▶ [Dataset records]:

import Literature.Algebra.Homology.DoubleComplexZigzag
import Mathlib.RepresentationTheory.Homological.GroupCohomology.Basic
import Mathlib.RepresentationTheory.Invariants
import Mathlib.LinearAlgebra.Pi
import HarnessLib

/-!
# The double complex of inhomogeneous group cochains with values in an equivariant complex

The van Est / Čech–de Rham set-up as a CONCRETE anticommuting double complex (an instance of the
tree's `ADoubleComplex`, `DoubleComplexExactRows.lean`): for a group `Γ`, a commutative ring `k` and
an EQUIVARIANT COMPLEX of `k`-linear `Γ`-representations `(M r, ρ r, dM r : M r → M (r+1))`
(`dM ∘ dM = 0`, `dM` commutes with the action — `IsEquivariantComplex`),

* `Cochain p r = (Fin p → Γ) → M r`, horizontal differential `δ r p` = Mathlib's inhomogeneous
  group-cochain differential of the representation `ρ r` (`groupCohomology.inhomogeneousCochains.d`,
  so `δ ∘ δ = 0` is Mathlib's), vertical differential `dC p r = (-1)ᵖ · (dM r ∘ ·)` (Weibel's sign
  trick); `doubleComplex` — the squares anticommute because `dM` is equivariant;
* the ROW augmentation by the invariants `(M r)^Γ` with the induced differential (`invAug`; it is
  exact: `invAug_exact` — the `δ`-closed `0`-cochains are the invariant elements), and the COLUMN
  augmentation by the inhomogeneous cochains with values in the constants `ker dM₀` (`constAug`,
  `constAug_exact`);
* `colExact_of_exact` — if the coefficient complex is exact in positive degrees (a contracting
  homotopy of the coefficients, e.g. the cone/Poincaré homotopy of a growth class of forms on a
  convex cone) then the columns are exact; row exactness is the `Γ`-acyclicity of the coefficient
  modules in positive degrees (a partition-of-unity homotopy), taken as the hypothesis `RowExact`;
* **`exists_invariant_primitive`** — the injectivity statement: an invariant `dM`-closed
  `ω ∈ M (m+1)` whose class is killed by the comparison isomorphism `rowColEquiv` (e.g. at the top
  of a staircase whose bottom cocycle with values in the constants is a coboundary,
  `DoubleComplexStaircase.rowColEquiv_mk_eq_mk_of_staircase`) is `ω = dM ψ` with `ψ ∈ (M m)^Γ`
  INVARIANT.

Pure algebra; definitions with bodies and theorems, no named fact, no `sorry`.
[cite: Weibel1994, Lemma 2.7.3] [cite: BottTu1982Forms, Prop. 9.5] [cite: Brown1982CohomologyGroups, III §1]

## References

* C. A. Weibel, *An Introduction to Homological Algebra* (1994), §1.2.5 (sign trick), Lemma 2.7.3,
  §6.5 (inhomogeneous cochains). [Weibel1994]
* R. Bott, L. W. Tu, *Differential Forms in Algebraic Topology* (1982), §8–9. [BottTu1982Forms]
* K. S. Brown, *Cohomology of Groups*, GTM 87 (1982), III §1. [Brown1982CohomologyGroups]
-/

noncomputable section

open Function Literature.Algebra.Homology Literature.Algebra.Homology.ADoubleComplex

namespace Literature.Algebra.Homology

namespace GroupCochainDC

universe u

variable {k : Type u} [CommRing k] {Γ : Type u} [Group Γ]
  {M : ℕ → Type u} [∀ r, AddCommGroup (M r)] [∀ r, Module k (M r)]
  (ρ : ∀ r, Representation k Γ (M r)) (dM : ∀ r, M r →ₗ[k] M (r + 1))

/-- An **equivariant complex** of representations: `dM ∘ dM = 0` and `dM` commutes with the action.
[cite: Weibel1994, §6.5] -/
structure IsEquivariantComplex : Prop where
  /-- `dM ∘ dM = 0` -/
  dM_dM : ∀ r (x : M r), dM (r + 1) (dM r x) = 0
  /-- `dM` is equivariant -/
  comm : ∀ r (g : Γ) (x : M r), dM r (ρ r g x) = ρ (r + 1) g (dM r x)

/-- The inhomogeneous `p`-cochains of `Γ` with values in `M r`. [cite: Brown1982CohomologyGroups, III §1] -/
abbrev Cochain (M : ℕ → Type u) (p r : ℕ) : Type u := (Fin p → Γ) → M r

/-! ### The horizontal differential: Mathlib's inhomogeneous group-cochain differential -/

/-- The inhomogeneous differential `δ : C^p(Γ, M r) → C^{p+1}(Γ, M r)` of the representation `ρ r`
(Mathlib's `groupCohomology.inhomogeneousCochains.d`, as a linear map). [cite: Brown1982CohomologyGroups, III §1] -/
def δ (r p : ℕ) : Cochain (Γ := Γ) M p r →ₗ[k] Cochain (Γ := Γ) M (p + 1) r :=
  (inhomogeneousCochains.d (Rep.of (ρ r)) p).hom

/-- The formula: `(δ f)(g) = ρ(g₀) f(g₁, …) + ∑ⱼ (-1)^{j+1} f(…, gⱼ gⱼ₊₁, …)`. [cite: Brown1982CohomologyGroups, III §1] -/
theorem δ_apply (r p : ℕ) (f : Cochain (Γ := Γ) M p r) (g : Fin (p + 1) → Γ) :
    δ ρ r p f g = ρ r (g 0) (f fun i => g i.succ) +
      Finset.univ.sum fun j : Fin (p + 1) => (-1 : k) ^ ((j : ℕ) + 1) • f (Fin.contractNth j (· * ·) g) := by
  rw [δ, inhomogeneousCochains.d_hom_apply, Rep.of_ρ]

/-- `δ ∘ δ = 0` (Mathlib). [cite: Brown1982CohomologyGroups, III §1] -/
theorem δ_δ (r p : ℕ) (f : Cochain (Γ := Γ) M p r) : δ ρ r (p + 1) (δ ρ r p f) = 0 := by
  have h := groupCohomology.inhomogeneousCochains.d_comp_d p (Rep.of (ρ r))
  have h' := congrArg (fun φ => φ.hom f) h
  simp only [ModuleCat.hom_comp, LinearMap.comp_apply, ModuleCat.hom_zero, LinearMap.zero_apply] at h'
  exact h'

/-! ### The vertical differential: the coefficient differential with Weibel's sign -/

/-- The vertical differential `(-1)ᵖ · (dM r ∘ ·)` on `p`-cochains. [cite: Weibel1994, 1.2.5] -/
def dC (p r : ℕ) : Cochain (Γ := Γ) M p r →ₗ[k] Cochain (Γ := Γ) M p (r + 1) :=
  ((-1 : k) ^ p) • (dM r).compLeft (Fin p → Γ)

omit [Group Γ] in
/-- Unfolding. [folklore] -/
@[simp] theorem dC_apply (p r : ℕ) (f : Cochain (Γ := Γ) M p r) (g : Fin p → Γ) :
    dC dM p r f g = ((-1 : k) ^ p) • dM r (f g) := rfl

variable {ρ dM}

/-- **The double complex of inhomogeneous cochains with values in an equivariant complex**
(anticommuting convention). [cite: Weibel1994, Lemma 2.7.3] -/
def doubleComplex (h : IsEquivariantComplex ρ dM) : ADoubleComplex k (fun p r => Cochain (Γ := Γ) M p r) where
  d p r := dC dM p r
  δ p r := δ ρ r p
  d_d p r f := by
    funext g
    simp only [dC_apply, map_smul, h.dM_dM, smul_zero, Pi.zero_apply]
  δ_δ p r f := δ_δ ρ r p f
  anticomm p r f := by
    funext g
    rw [Pi.add_apply, Pi.zero_apply]
    set T : M (r + 1) := ρ (r + 1) (g 0) (dM r (f fun i => g i.succ)) +
      Finset.univ.sum fun j : Fin (p + 1) => (-1 : k) ^ ((j : ℕ) + 1) • dM r (f (Fin.contractNth j (· * ·) g))
      with hT
    have e1 : δ ρ (r + 1) p (dC dM p r f) g = ((-1 : k) ^ p) • T := by
      rw [δ_apply, hT, smul_add, Finset.smul_sum]
      congr 1
      · rw [dC_apply, map_smul]
      · refine Finset.sum_congr rfl fun j _ => ?_
        rw [dC_apply, smul_comm]
    have e2 : dC dM (p + 1) r (δ ρ r p f) g = -(((-1 : k) ^ p) • T) := by
      rw [dC_apply, δ_apply]
      simp only [map_add, map_sum, map_smul, h.comm]
      rw [pow_succ, mul_smul, neg_one_smul, smul_neg]
    rw [e1, e2, add_neg_cancel]

/-- The entries of the double complex, unfolded. [folklore] -/
@[simp] theorem doubleComplex_d (h : IsEquivariantComplex ρ dM) (p r : ℕ) :
    (doubleComplex h).d p r = dC dM p r := rfl

/-- The entries of the double complex, unfolded. [folklore] -/
@[simp] theorem doubleComplex_δ (h : IsEquivariantComplex ρ dM) (p r : ℕ) :
    (doubleComplex h).δ p r = δ ρ r p := rfl

/-! ### The row augmentation by the invariants -/

/-- `dM` maps invariants to invariants. [folklore] -/
theorem dM_mem_invariants (h : IsEquivariantComplex ρ dM) (r : ℕ) {x : M r} (hx : x ∈ (ρ r).invariants) :
    dM r x ∈ (ρ (r + 1)).invariants := by
  rw [Representation.mem_invariants] at hx ⊢
  intro g
  rw [← h.comm, hx g]

/-- The differential induced on the invariants. [folklore] -/
def dInv (h : IsEquivariantComplex ρ dM) (r : ℕ) : ↥(ρ r).invariants →ₗ[k] ↥(ρ (r + 1)).invariants :=
  (dM r).restrict fun _ hx => dM_mem_invariants h r hx

/-- Unfolding. [folklore] -/
@[simp] theorem coe_dInv (h : IsEquivariantComplex ρ dM) (r : ℕ) (x : ↥(ρ r).invariants) :
    ((dInv h r x : ↥(ρ (r + 1)).invariants) : M (r + 1)) = dM r x := rfl

variable (ρ) in
/-- The augmentation `(M r)^Γ → C⁰(Γ, M r)`: an invariant element as a constant `0`-cochain. [folklore] -/
def εInv (r : ℕ) : ↥(ρ r).invariants →ₗ[k] Cochain (Γ := Γ) M 0 r where
  toFun x := fun _ => (x : M r)
  map_add' _ _ := rfl
  map_smul' _ _ := rfl

/-- Unfolding. [folklore] -/
@[simp] theorem εInv_apply (r : ℕ) (x : ↥(ρ r).invariants) (g : Fin 0 → Γ) : εInv ρ r x g = (x : M r) := rfl

/-- The inhomogeneous differential of a `0`-cochain: `(δ f)(g) = ρ(g₀) f(·) - f(·)`. [cite: Brown1982CohomologyGroups, III §1] -/
theorem δ_zero_apply (r : ℕ) (f : Cochain (Γ := Γ) M 0 r) (g : Fin 1 → Γ) :
    δ ρ r 0 f g = ρ r (g 0) (f Fin.elim0) - f Fin.elim0 := by
  rw [δ_apply, Fin.sum_univ_one]
  have e1 : (fun i : Fin 0 => g i.succ) = Fin.elim0 := funext fun i => i.elim0
  have e2 : (Fin.contractNth 0 (· * ·) g : Fin 0 → Γ) = Fin.elim0 := funext fun i => i.elim0
  rw [e1, e2]
  simp [sub_eq_add_neg]

/-- **The row augmentation by the invariants** `(M r)^Γ ↪ C⁰(Γ, M r)`. [cite: Weibel1994, Lemma 2.7.3] -/
def invAug (h : IsEquivariantComplex ρ dM) : (doubleComplex h).RowAugmentation (fun r => ↥(ρ r).invariants) where
  dA r := dInv h r
  ε r := εInv ρ r
  ε_dA r x := by
    funext g
    simp [doubleComplex, dC_apply]
  δ_ε r x := by
    funext g
    change δ ρ r 0 (εInv ρ r x) g = 0
    rw [δ_zero_apply]
    have hx := x.2
    rw [Representation.mem_invariants] at hx
    exact sub_eq_zero.2 (hx (g 0))

/-- **The invariants augmentation is exact**: `ε` is injective and the `δ`-closed `0`-cochains are
exactly the invariant elements. [cite: Weibel1994, Lemma 2.7.3] -/
theorem invAug_exact (h : IsEquivariantComplex ρ dM) : (invAug h).Exact where
  injective r := by
    intro x y hxy
    have h0 := congrFun hxy Fin.elim0
    exact Subtype.ext h0
  exact r f hf := by
    have hf' : ∀ g : Fin 1 → Γ, δ ρ r 0 f g = 0 := fun g => congrFun hf g
    have hinv : f Fin.elim0 ∈ (ρ r).invariants := by
      rw [Representation.mem_invariants]
      intro γ
      have h1 := hf' (fun _ => γ)
      rw [δ_zero_apply] at h1
      exact sub_eq_zero.1 h1
    refine ⟨⟨f Fin.elim0, hinv⟩, ?_⟩
    funext g
    have hg : g = Fin.elim0 := funext fun i => i.elim0
    subst hg
    rfl

/-! ### The column augmentation by the cochains with values in the constants `ker dM₀` -/

/-- The constants `ker dM₀ ≤ M 0` are stable under the action. [folklore] -/
theorem ρ_mem_ker (h : IsEquivariantComplex ρ dM) (g : Γ) {x : M 0} (hx : x ∈ LinearMap.ker (dM 0)) :
    ρ 0 g x ∈ LinearMap.ker (dM 0) := by
  rw [LinearMap.mem_ker] at hx ⊢
  rw [h.comm, hx, map_zero]

/-- The representation on the constants `ker dM₀`. [folklore] -/
def ρKer (h : IsEquivariantComplex ρ dM) : Representation k Γ ↥(LinearMap.ker (dM 0)) where
  toFun g := (ρ 0 g).restrict fun _ hx => ρ_mem_ker h g hx
  map_one' := by ext x; simp
  map_mul' g g' := by ext x; simp

/-- Unfolding. [folklore] -/
@[simp] theorem coe_ρKer (h : IsEquivariantComplex ρ dM) (g : Γ) (x : ↥(LinearMap.ker (dM 0))) :
    ((ρKer h g x : ↥(LinearMap.ker (dM 0))) : M 0) = ρ 0 g x := rfl

/-- The inhomogeneous cochains with values in the constants. [folklore] -/
abbrev KerCochain (dM : ∀ r, M r →ₗ[k] M (r + 1)) (p : ℕ) : Type u := (Fin p → Γ) → ↥(LinearMap.ker (dM 0))

/-- Their differential (Mathlib's inhomogeneous differential of `ρKer`). [cite: Brown1982CohomologyGroups, III §1] -/
def δKer (h : IsEquivariantComplex ρ dM) (p : ℕ) : KerCochain (Γ := Γ) dM p →ₗ[k] KerCochain (Γ := Γ) dM (p + 1) :=
  (inhomogeneousCochains.d (Rep.of (ρKer h)) p).hom

/-- The formula for `δKer`. [cite: Brown1982CohomologyGroups, III §1] -/
theorem δKer_apply (h : IsEquivariantComplex ρ dM) (p : ℕ) (f : KerCochain (Γ := Γ) dM p) (g : Fin (p + 1) → Γ) :
    δKer h p f g = ρKer h (g 0) (f fun i => g i.succ) +
      Finset.univ.sum fun j : Fin (p + 1) => (-1 : k) ^ ((j : ℕ) + 1) • f (Fin.contractNth j (· * ·) g) := by
  rw [δKer, inhomogeneousCochains.d_hom_apply, Rep.of_ρ]

/-- The inclusion `C^p(Γ, ker dM₀) ↪ C^p(Γ, M 0)`. [folklore] -/
def ηKer (dM : ∀ r, M r →ₗ[k] M (r + 1)) (p : ℕ) : KerCochain (Γ := Γ) dM p →ₗ[k] Cochain (Γ := Γ) M p 0 :=
  (LinearMap.ker (dM 0)).subtype.compLeft (Fin p → Γ)

omit [Group Γ] in
/-- Unfolding. [folklore] -/
@[simp] theorem ηKer_apply (p : ℕ) (f : KerCochain (Γ := Γ) dM p) (g : Fin p → Γ) : ηKer dM p f g = (f g : M 0) := rfl

/-- The inclusion commutes with the inhomogeneous differentials. [folklore] -/
theorem ηKer_δKer (h : IsEquivariantComplex ρ dM) (p : ℕ) (f : KerCochain (Γ := Γ) dM p) :
    ηKer dM (p + 1) (δKer h p f) = δ ρ 0 p (ηKer dM p f) := by
  funext g
  rw [ηKer_apply, δKer_apply, δ_apply, Submodule.coe_add, Submodule.coe_sum, coe_ρKer]
  simp only [Submodule.coe_smul, ηKer_apply]

/-- **The column augmentation by the constants** `C^p(Γ, ker dM₀) ↪ C^p(Γ, M 0)`. [cite: Weibel1994, Lemma 2.7.3] -/
def constAug (h : IsEquivariantComplex ρ dM) : (doubleComplex h).ColAugmentation (fun p => KerCochain (Γ := Γ) dM p) where
  dA p := δKer h p
  ε p := ηKer dM p
  ε_dA p f := by
    change ηKer dM (p + 1) (δKer h p f) = δ ρ 0 p (ηKer dM p f)
    exact ηKer_δKer h p f
  δ_ε p f := by
    change dC dM p 0 (ηKer dM p f) = 0
    funext g
    rw [dC_apply, ηKer_apply, Pi.zero_apply]
    have hf : dM 0 (f g : M 0) = 0 := (f g).2
    rw [hf, smul_zero]

/-- **The constants augmentation is exact**: `η` is injective and a `p`-cochain killed by the
vertical differential takes values in `ker dM₀`. [cite: Weibel1994, Lemma 2.7.3] -/
theorem constAug_exact (h : IsEquivariantComplex ρ dM) : (constAug h).Exact where
  injective p := by
    intro f f' hff'
    funext g
    exact Subtype.ext (congrFun hff' g)
  exact p F hF := by
    have hF' : ∀ g, dM 0 (F g) = 0 := by
      intro g
      have h1 : dC dM p 0 F g = 0 := congrFun hF g
      rw [dC_apply] at h1
      have hu : IsUnit ((-1 : k) ^ p) := (isUnit_one.neg).pow p
      exact (hu.smul_eq_zero).1 h1
    exact ⟨fun g => ⟨F g, LinearMap.mem_ker.2 (hF' g)⟩, rfl⟩

/-! ### Exactness of the columns from exactness of the coefficients -/

/-- **Column exactness** from the exactness of the coefficient complex in positive degrees
(pointwise choice of primitives). [cite: Weibel1994, Lemma 2.7.3] -/
theorem colExact_of_exact (h : IsEquivariantComplex ρ dM)
    (hM : ∀ r (x : M (r + 1)), dM (r + 1) x = 0 → ∃ y : M r, dM r y = x) :
    (doubleComplex h).ColExact where
  exact p r F hF := by
    have hF' : ∀ g, dM (r + 1) (F g) = 0 := by
      intro g
      have h1 : dC dM p (r + 1) F g = 0 := congrFun hF g
      rw [dC_apply] at h1
      exact (((isUnit_one.neg).pow p).smul_eq_zero).1 h1
    choose y hy using fun g => hM r (F g) (hF' g)
    refine ⟨fun g => ((-1 : k) ^ p) • y g, ?_⟩
    funext g
    change dC dM p r (fun g => ((-1 : k) ^ p) • y g) g = F g
    rw [dC_apply, map_smul, hy, smul_smul, ← pow_add, ← two_mul, pow_mul, neg_one_sq, one_pow, one_smul]

/-! ### Injectivity: invariant primitives -/

/-- **An invariant closed element whose class dies under the comparison is the differential of an
INVARIANT element.**  For the double complex of an equivariant complex with exact columns
(`hM`) and exact rows (`hK`, the `Γ`-acyclicity of the coefficients), an invariant `dM`-closed
`ω ∈ M (m+1)` whose class is sent to `0` by `rowColEquiv` (e.g. by a staircase ending at a
coboundary, `DoubleComplexStaircase.rowColEquiv_mk_eq_mk_of_staircase`) is `dM ψ` with `ψ` invariant.
[cite: Weibel1994, Lemma 2.7.3] -/
theorem exists_invariant_primitive (h : IsEquivariantComplex ρ dM) (hK : (doubleComplex h).RowExact)
    (hM : ∀ r (x : M (r + 1)), dM (r + 1) x = 0 → ∃ y : M r, dM r y = x) {m : ℕ}
    (a : ↥(NatCochain.cocycles (invAug h).dA (m + 1)))
    (ha : rowColEquiv (invAug h) (constAug h) hK (invAug_exact h) (colExact_of_exact h hM) (constAug_exact h)
      (m + 1) (NatCochain.Cohomology.mk (invAug h).dA (m + 1) a) = 0) :
    ∃ ψ : M m, ψ ∈ (ρ m).invariants ∧ dM m ψ = ((a : ↥(ρ (m + 1)).invariants) : M (m + 1)) := by
  have h0 : NatCochain.Cohomology.mk (invAug h).dA (m + 1) a = 0 := (LinearEquiv.map_eq_zero_iff _).1 ha
  rw [NatCochain.Cohomology.mk_eq_zero_iff, NatCochain.mem_coboundaries_succ_iff] at h0
  obtain ⟨ψ, hψ⟩ := h0
  refine ⟨(ψ : M m), ψ.2, ?_⟩
  have h1 := congrArg (fun z : ↥(ρ (m + 1)).invariants => (z : M (m + 1))) hψ
  simpa [invAug] using h1

end GroupCochainDC

end Literature.Algebra.Homology

end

▶ [Problem details]: The answer should be the first line of the material and every line after it through the line containing "for a group", exactly as written, and nothing else.

▶ [Solution to this task]:
import Literature.Algebra.Homology.DoubleComplexZigzag
import Mathlib.RepresentationTheory.Homological.GroupCohomology.Basic
import Mathlib.RepresentationTheory.Invariants
import Mathlib.LinearAlgebra.Pi
import HarnessLib

/-!
# The double complex of inhomogeneous group cochains with values in an equivariant complex

The van Est / Čech–de Rham set-up as a CONCRETE anticommuting double complex (an instance of the
tree's `ADoubleComplex`, `DoubleComplexExactRows.lean`): for a group `Γ`, a commutative ring `k` and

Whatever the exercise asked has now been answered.